(Dataset entries)
=-=-=

import Summits.AtomisticToContinuum.Crystallization.Theses.ReggeStarCoercivity
import Summits.AtomisticToContinuum.Crystallization.Theses.PalmUnimodularRigidity
import Summits.AtomisticToContinuum.Crystallization.Theorems.DefectFreeCrystallizes.Negative.PredicateAPI
import Summits.AtomisticToContinuum.Crystallization.Theorems.ReggeStarCoercivityDefectFreeCrystallizesPalmDefs
import Summits.AtomisticToContinuum.Crystallization.Theorems.ReggeStarCoercivityDefectFreeCrystallizesGoodLaw
import Summits.AtomisticToContinuum.Crystallization.Theorems.ReggeStarCoercivityDefectFreeCrystallizesFunnelChart
import Summits.AtomisticToContinuum.Crystallization.Theorems.ReggeStarCoercivityDefectFreeCrystallizesChargeFromFunnelLaw
import Summits.AtomisticToContinuum.Crystallization.Theorems.ReggeStarCoercivityDefectFreeCrystallizesRouteBetaFloor
import Summits.AtomisticToContinuum.Crystallization.Theorems.ReggeStarCoercivityDefectFreeCrystallizesDefectVersion
import Summits.AtomisticToContinuum.Crystallization.Theorems.ReggeStarCoercivityDefectFreeCrystallizesAnnulusCount
import Summits.AtomisticToContinuum.Crystallization.Theorems.PalmUnimodularRigidityChargedPatternCrystallizes
import Summits.AtomisticToContinuum.Crystallization.Theorems.PalmUnimodularRigidityLayeredLawsSelectHcpDefs
import Summits.AtomisticToContinuum.Crystallization.Theorems.PalmUnimodularRigidityLayeredLawsSelectHcpRelaxedReference
import Summits.AtomisticToContinuum.Crystallization.Theorems.PalmUnimodularRigidityCruxesToPalmRigidity
import Summits.AtomisticToContinuum.Crystallization.Theorems.ExcessDecayLiouvilleCoarseGrainsHcpEnergySeries
import Literature.Probability.Process.PointStationaryLaw
import Literature.MathematicalPhysics.StatisticalMechanics.BarlowStacking
import Literature.MathematicalPhysics.StatisticalMechanics.LennardJonesClusters
import Literature.Geometry.DiscreteGeometry.KissingPatterns
import Summits.AtomisticToContinuum.Crystallization.Theorems.ReggeStarCoercivityDefectFreeCrystallizesExactFrameH
import Summits.AtomisticToContinuum.Crystallization.Theorems.ReggeStarCoercivityDefectFreeCrystallizesExactFrameC
import Summits.AtomisticToContinuum.Crystallization.Theorems.ReggeStarCoercivityDefectFreeCrystallizesFramePropagation
import Summits.AtomisticToContinuum.Crystallization.Theorems.ReggeStarCoercivityDefectFreeCrystallizesExactSelectionLawB
import Summits.AtomisticToContinuum.Crystallization.Theorems.MinMeanCycleStackingLockBarlowEnergyIdentification
import Summits.AtomisticToContinuum.Crystallization.Theorems.ReggeStarCoercivityDefectFreeCrystallizesExactStarShortcutRigidity
import Summits.AtomisticToContinuum.Crystallization.Theorems.ReggeStarCoercivityDefectFreeCrystallizesExactStarShortcut

/-!
# The exact-star shortcut, IV: the residue of crux `ReggeStarCoercivity.DefectFreeCrystallizes` in GROUND-STATE form (lead c9, v32)

`ExactStarShortcutEquality.defectFreeCrystallizes_of_equality` (p163042; not imported here, farm build order) asks FUNNEL EQUALITY of all funnel laws with
`E_P[h] ≤ hcpE a₀ h₀`.  The crux consumes it only on the good limit law, which is a GROUND-STATE law (`E_P[h] ≤ e*`, the periodic
infimum; `e* ≤ hcpE a₀ h₀` is the landed `RouteBetaFloor.iInf_le_hcpE`).  So the honest residue is GROUND-STATE FUNNEL EQUALITY — the
registered stub `stub_funnelEquality` of the skeleton v32, = the hypothesis `hEQ` below verbatim: a point-stationary rooted hard-core
GROUND-STATE law a.s. carried by everywhere-`SetGood` Barlow-charted force-balanced configurations with zero mean virial stress has a.s. an
exact relaxed-hcp or regular-fcc root star and an empty annulus `(11/10, 5/4]`.  Its prover may use the full minimality structure
(item 9229: every point-stationary hard-core law has `E ≥ e*`, so these laws MINIMISE; a.s. μGSC from 9226's line).  With item 3061
(`HcpPeriodicMinimiser`, verbatim — its route file cannot be imported next to `MuGSC`, see part III) it proves the crux:
`defectFreeCrystallizes_of_groundStateEquality`.  All `[folklore]`.
-/

noncomputable section

open scoped BigOperators ENNReal
open Filter Topology MeasureTheory

namespace Summit.AtomisticToContinuum.Crystallization.Theorems.PalmGoodLaw.ExactStarShortcutGroundState

open Summit.AtomisticToContinuum.Crystallization.Theses
open Summit.AtomisticToContinuum.Crystallization.Theses.ReggeStarCoercivity
open Summit.AtomisticToContinuum.Crystallization.Theorems.DefectFreeCrystallizes.Negative.PredicateAPI
open Literature.MathematicalPhysics.StatisticalMechanics Literature.Geometry.DiscreteGeometry
open Literature.Probability.Process
open Summit.AtomisticToContinuum.Crystallization.Theorems.PalmGoodLaw (SetGood)



section ExactStarGlue

open Summit.AtomisticToContinuum.Crystallization.Theorems.PalmUnimodularRigidity.LayeredLawsSelectHcp
  (hcpE hcpQ hcpSite hcpStarIdx rootStar starDefect starDefect_nonneg stub_relaxedReference)
open Summit.AtomisticToContinuum.Crystallization.Theorems.PalmUnimodularRigidity
  (ae_forall_map_sub_of_ae count_restrict_floorNorm_preimage_lt_top)

/-- **Item 3061 pins the level** (copy of `ExactStarShortcutEquality.hcpE_eq_iInf_of_hcpPeriodicMinimiser`, p163042, kept private to this
file so that it does not wait for that module's farm build): `hcpE a₀ h₀ = e*` by the sandwich `e* ≤ hcpE a₀ h₀ ≤ hcpE a h = e*`. [folklore] -/
private theorem hcpE_eq_iInf_of_isLeast
    (h3061 : ∃ a h : ℝ, ∃ (ha : a ≠ 0) (hh : h ≠ 0), 47 / 50 ≤ a ∧ a ≤ 1 ∧ 39 / 50 * a ≤ h ∧ h ≤ 17 / 20 * a ∧
      IsLeast (Set.range fun Q : Literature.MathematicalPhysics.StatisticalMechanics.PeriodicConfiguration 3 =>
          Q.energyPerParticle Literature.MathematicalPhysics.StatisticalMechanics.lennardJones)
        ((Literature.MathematicalPhysics.StatisticalMechanics.hcpPeriodicConfiguration ha hh).energyPerParticle
          Literature.MathematicalPhysics.StatisticalMechanics.lennardJones))
    {a₀ h₀ : ℝ} (ha0 : 0 < a₀) (hh0 : 0 < h₀) (hmin : ∀ a h : ℝ, 0 < a → 0 < h → hcpE a₀ h₀ ≤ hcpE a h) :
    hcpE a₀ h₀ = ⨅ Q : PeriodicConfiguration 3, Q.energyPerParticle lennardJones := by
  obtain ⟨a, h, ha, hh, h1, -, h3, -, hleast⟩ := h3061
  have hapos : 0 < a := by linarith
  have hhpos : 0 < h := by nlinarith
  have hser : (hcpPeriodicConfiguration ha hh).energyPerParticle lennardJones = hcpE a h :=
    (Summit.AtomisticToContinuum.Crystallization.Theorems.ExcessDecayLiouvilleCoarseGrains.hcpEnergySeries_of_eq
      a h ha hh hcpQ rfl).2.2
  have hinf : (⨅ Q : PeriodicConfiguration 3, Q.energyPerParticle lennardJones) = hcpE a h := by
    rw [← hser]
    exact hleast.csInf_eq
  refine le_antisymm ?_ (Summit.AtomisticToContinuum.Crystallization.Theorems.PalmGoodLaw.RouteBetaFloor.iInf_le_hcpE ha0.ne' hh0.ne')
  rw [hinf]
  exact hmin a h hapos hhpos

/-- **Item 3061 + GROUND-STATE FUNNEL EQUALITY ⇒ funnel law rigidity** — the same as `funnelLawRigidity_of_equality` with the
equality hypothesis asked only of GROUND-STATE laws (`E_P[h] ≤ e*`, the periodic infimum) instead of `E_P[h] ≤ hcpE a₀ h₀`: weaker (the
landed `RouteBetaFloor.iInf_le_hcpE` gives `e* ≤ hcpE a₀ h₀`) and still sufficient, since the good limit law IS a ground-state law; a prover
of the ground-state form may use the full minimality structure (a.s. μGSC, item 9229's floor `E ≥ e*`). [folklore] -/
theorem funnelLawRigidity_of_groundStateEquality
    (h3061 : ∃ a h : ℝ, ∃ (ha : a ≠ 0) (hh : h ≠ 0), 47 / 50 ≤ a ∧ a ≤ 1 ∧ 39 / 50 * a ≤ h ∧ h ≤ 17 / 20 * a ∧
      IsLeast (Set.range fun Q : Literature.MathematicalPhysics.StatisticalMechanics.PeriodicConfiguration 3 =>
          Q.energyPerParticle Literature.MathematicalPhysics.StatisticalMechanics.lennardJones)
        ((Literature.MathematicalPhysics.StatisticalMechanics.hcpPeriodicConfiguration ha hh).energyPerParticle
          Literature.MathematicalPhysics.StatisticalMechanics.lennardJones))
    (hEQ : ∀ a₀ h₀ : ℝ, 189 / 200 ≤ a₀ → a₀ ≤ 199 / 200 → 77 / 100 ≤ h₀ → h₀ ≤ 163 / 200 →
      (∀ a h : ℝ, 0 < a → 0 < h → hcpE a₀ h₀ ≤ hcpE a h) →
      ∀ δ : ℝ, 0 < δ → ∀ P : Measure (Measure (EuclideanSpace ℝ (Fin 3))), IsProbabilityMeasure P →
        (∀ᵐ μ ∂P, IsRootedHardCore δ μ) → IsPointStationaryLaw P →
        (∀ᵐ μ ∂P, ∃ S : Set (EuclideanSpace ℝ (Fin 3)),
          μ = (Measure.count : Measure (EuclideanSpace ℝ (Fin 3))).restrict S ∧
          (∀ y ∈ S, SetGood S y) ∧
          ∃ s : ℤ → ℤ, IsHaggSeq s ∧
            ∃ Φ : EuclideanSpace ℝ (Fin 3) → EuclideanSpace ℝ (Fin 3),
              Set.BijOn Φ (barlowStacking 1 (Real.sqrt (2 / 3)) s) S ∧
              ∀ p ∈ barlowStacking 1 (Real.sqrt (2 / 3)) s, ∀ q ∈ barlowStacking 1 (Real.sqrt (2 / 3)) s,
                (dist p q = 1 ↔ (0 < dist (Φ p) (Φ q) ∧ dist (Φ p) (Φ q) < 6 / 5))) →
        (∀ᵐ μ ∂P, ∃ S : Set (EuclideanSpace ℝ (Fin 3)),
          μ = (Measure.count : Measure (EuclideanSpace ℝ (Fin 3))).restrict S ∧
          ∀ p ∈ S, HasSum (fun q : {q : EuclideanSpace ℝ (Fin 3) // q ∈ S ∧ q ≠ p} =>
            (deriv lennardJones (dist p q.1) / dist p q.1) • (p - q.1)) 0) →
        (∀ M : EuclideanSpace ℝ (Fin 3) →L[ℝ] EuclideanSpace ℝ (Fin 3),
          ∫ μ, (∫ y, deriv lennardJones ‖y‖ / ‖y‖ * inner ℝ y (M y) ∂μ) ∂P = 0) →
        (∫ μ, (∫ y, lennardJones ‖y‖ ∂μ) / 2 ∂P) ≤ (⨅ Q : PeriodicConfiguration 3, Q.energyPerParticle lennardJones) →
        ∀ᵐ μ ∂P,
          (starDefect a₀ h₀ μ = 0 ∨
            (⨅ A : EuclideanSpace ℝ (Fin 3) ≃ₗᵢ[ℝ] EuclideanSpace ℝ (Fin 3),
              ∑ p ∈ fccKissingPattern, Metric.infDist (A (a₀ • p)) (rootStar μ) ^ 2) = 0) ∧
          μ {y : EuclideanSpace ℝ (Fin 3) | 11 / 10 < ‖y‖ ∧ ‖y‖ ≤ 5 / 4} = 0) :
    ∀ δ : ℝ, 0 < δ → ∀ P : Measure (Measure (EuclideanSpace ℝ (Fin 3))), IsProbabilityMeasure P →
      (∀ᵐ μ ∂P, IsRootedHardCore δ μ) → IsPointStationaryLaw P →
      (∫ μ, (∫ y, lennardJones ‖y‖ ∂μ) / 2 ∂P) ≤
        (⨅ Q : PeriodicConfiguration 3, Q.energyPerParticle lennardJones) →
      (∀ᵐ μ ∂P, ∃ S : Set (EuclideanSpace ℝ (Fin 3)),
        μ = (Measure.count : Measure (EuclideanSpace ℝ (Fin 3))).restrict S ∧ ∀ y ∈ S, SetGood S y) →
      ∀ᵐ μ ∂P, ∃ a h : ℝ, ∃ ha : a ≠ 0, ∃ hh : h ≠ 0, 1 / 2 ≤ a ∧ a ≤ 2 ∧ 1 / 2 ≤ h ∧ h ≤ 2 ∧
        ∃ A : EuclideanSpace ℝ (Fin 3) ≃ₗᵢ[ℝ] EuclideanSpace ℝ (Fin 3),
          (hcpPeriodicConfiguration ha hh).energyPerParticle lennardJones =
            (⨅ Q : PeriodicConfiguration 3, Q.energyPerParticle lennardJones) ∧
          μ = (Measure.count : Measure (EuclideanSpace ℝ (Fin 3))).restrict (A '' hcpStacking a h) := by
  intro δ hδ P hP hcore hstat hE hgood
  -- R1 (landed): chart the funnel
  have hchart : ∀ᵐ μ ∂P, ∃ S : Set (EuclideanSpace ℝ (Fin 3)),
      μ = (Measure.count : Measure (EuclideanSpace ℝ (Fin 3))).restrict S ∧
      (∀ y ∈ S, SetGood S y) ∧
      ∃ s : ℤ → ℤ, IsHaggSeq s ∧
        ∃ Φ : EuclideanSpace ℝ (Fin 3) → EuclideanSpace ℝ (Fin 3),
          Set.BijOn Φ (barlowStacking 1 (Real.sqrt (2 / 3)) s) S ∧
          ∀ p ∈ barlowStacking 1 (Real.sqrt (2 / 3)) s, ∀ q ∈ barlowStacking 1 (Real.sqrt (2 / 3)) s,
            (dist p q = 1 ↔ (0 < dist (Φ p) (Φ q) ∧ dist (Φ p) (Φ q) < 6 / 5)) := by
    filter_upwards [hcore, hgood] with μ hc hg
    obtain ⟨S, rfl, hS⟩ := hg
    obtain ⟨S₀, h0, -, hμ⟩ := hc
    have h0S : (0 : EuclideanSpace ℝ (Fin 3)) ∈ S := by
      have h1 : (Measure.count : Measure (EuclideanSpace ℝ (Fin 3))).restrict S {0} ≠ 0 := by
        rw [hμ]
        exact (count_restrict_singleton_ne_zero_iff S₀ 0).2 h0
      exact (count_restrict_singleton_ne_zero_iff S 0).1 h1
    obtain ⟨s, hs, Φ, hΦ, hbond⟩ :=
      Summit.AtomisticToContinuum.Crystallization.Theorems.PalmGoodLaw.FunnelChart.stub_funnelChart S ⟨0, h0S⟩ hS
    exact ⟨S, rfl, hS, s, hs, Φ, hΦ, hbond⟩
  -- the relaxed reference and the level `E_P[h] ≤ e* ≤ hcpE a₀ h₀`
  obtain ⟨a₀, h₀, ha₁, ha₂, hh₁, hh₂, hmin⟩ := stub_relaxedReference
  have ha0 : 0 < a₀ := by linarith
  have hh0 : 0 < h₀ := by linarith
  have hstar : (⨅ Q : PeriodicConfiguration 3, Q.energyPerParticle lennardJones) ≤ hcpE a₀ h₀ :=
    Summit.AtomisticToContinuum.Crystallization.Theorems.PalmGoodLaw.RouteBetaFloor.iInf_le_hcpE ha0.ne' hh0.ne'
  have hlevel : (∫ μ, (∫ y, lennardJones ‖y‖ ∂μ) / 2 ∂P) ≤ hcpE a₀ h₀ := hE.trans hstar
  -- the `e*`-level structure of minimising laws (landed)
  have hFB := Summit.AtomisticToContinuum.Crystallization.Theorems.PalmGoodLaw.RouteBetaFloor.ae_forceBalance_of_minimising
    hδ hcore hstat hE
  have hZS := Summit.AtomisticToContinuum.Crystallization.Theorems.PalmGoodLaw.RouteBetaFloor.zeroMeanStress_of_minimising
    hδ hcore hstat hE
  -- item 3061: the level IS the periodic infimum; FUNNEL EQUALITY: the ROOT star is a.s. exact
  have heq : hcpE a₀ h₀ = ⨅ Q : PeriodicConfiguration 3, Q.energyPerParticle lennardJones :=
    hcpE_eq_iInf_of_isLeast h3061 ha0 hh0 hmin
  have hexact := hEQ a₀ h₀ ha₁ ha₂ hh₁ hh₂ hmin δ hδ P hP hcore hstat hchart hFB hZS hE
  -- every point a.s. (Aldous–Lyons; hard-core configurations are locally finite)
  have hlf : ∀ᵐ μ ∂P, ∀ n : ℕ,
      μ ((fun z : EuclideanSpace ℝ (Fin 3) => ⌊‖z‖⌋₊) ⁻¹' {n}) < ∞ := by
    filter_upwards [hcore] with μ hμ n
    obtain ⟨S, -, hsep, rfl⟩ := hμ
    exact count_restrict_floorNorm_preimage_lt_top hδ hsep n
  have hall := ae_forall_map_sub_of_ae hstat hlf hexact
  -- X2: a.s. an exact stacking
  have hstack : ∀ᵐ μ ∂P, ∃ A : EuclideanSpace ℝ (Fin 3) ≃ₗᵢ[ℝ] EuclideanSpace ℝ (Fin 3), ∃ h : ℝ,
      (h = h₀ ∨ h = a₀ * Real.sqrt (2 / 3)) ∧ ∃ s : ℤ → ℤ, IsHaggSeq s ∧
        μ = (Measure.count : Measure (EuclideanSpace ℝ (Fin 3))).restrict (A '' barlowStacking a₀ h s) := by
    filter_upwards [hcore, hchart, hall] with μ hc hch ha
    obtain ⟨S, hμS, hgoodS, hch'⟩ := hch
    obtain ⟨S₀, h0, -, hμ0⟩ := hc
    have h0S : (0 : EuclideanSpace ℝ (Fin 3)) ∈ S := by
      have h1 : (Measure.count : Measure (EuclideanSpace ℝ (Fin 3))).restrict S {0} ≠ 0 := by
        rw [← hμS, hμ0]
        exact (count_restrict_singleton_ne_zero_iff S₀ 0).2 h0
      exact (count_restrict_singleton_ne_zero_iff S 0).1 h1
    have hx : ∀ x ∈ S,
        (starDefect a₀ h₀
            ((Measure.count : Measure (EuclideanSpace ℝ (Fin 3))).restrict
              ((fun z : EuclideanSpace ℝ (Fin 3) => z - x) '' S)) = 0 ∨
          (⨅ A : EuclideanSpace ℝ (Fin 3) ≃ₗᵢ[ℝ] EuclideanSpace ℝ (Fin 3),
            ∑ p ∈ fccKissingPattern, Metric.infDist (A (a₀ • p))
              (rootStar ((Measure.count : Measure (EuclideanSpace ℝ (Fin 3))).restrict
                ((fun z : EuclideanSpace ℝ (Fin 3) => z - x) '' S))) ^ 2) = 0) ∧
        (Measure.count : Measure (EuclideanSpace ℝ (Fin 3))).restrict ((fun z : EuclideanSpace ℝ (Fin 3) => z - x) '' S)
          {y : EuclideanSpace ℝ (Fin 3) | 11 / 10 < ‖y‖ ∧ ‖y‖ ≤ 5 / 4} = 0 := by
      intro x hxS
      have h1 := ha x (by rw [hμS]; exact (count_restrict_singleton_ne_zero_iff S x).2 hxS)
      rwa [hμS, map_sub_count_restrict] at h1
    obtain ⟨A, h, hh, s', hs', hS⟩ := ExactStarShortcutRigidity.stub_exactStarRigidity a₀ h₀ ha₁ ha₂ hh₁ hh₂ S h0S hgoodS hch' hx
    exact ⟨A, h, hh, s', hs', by rw [hμS, hS]⟩
  -- X3: a.s. exact relaxed hcp
  have hhcp := ExactSelectionLawB.stub_exactSelectionLawB a₀ h₀ ha₁ ha₂ hh₁ hh₂ hmin δ hδ P hP hcore hstat hlevel hstack
  filter_upwards [hhcp] with μ hμ
  obtain ⟨A, hA⟩ := hμ
  refine ⟨a₀, h₀, ha0.ne', hh0.ne', by linarith, by linarith, by linarith, by linarith, A, ?_, hA⟩
  rw [← heq]
  exact ((Summit.AtomisticToContinuum.Crystallization.Theorems.ExcessDecayLiouvilleCoarseGrains.hcpEnergySeries_of_eq
    a₀ h₀ ha0.ne' hh0.ne' hcpQ rfl).2.2)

=-=-=

■ WORK TO COMPLETE
Whenever a line in the records above contains the string "DiscreteGeometry", copy that line.

■ YOUR RESPONSE
import Literature.Geometry.DiscreteGeometry.KissingPatterns
open Literature.MathematicalPhysics.StatisticalMechanics Literature.Geometry.DiscreteGeometry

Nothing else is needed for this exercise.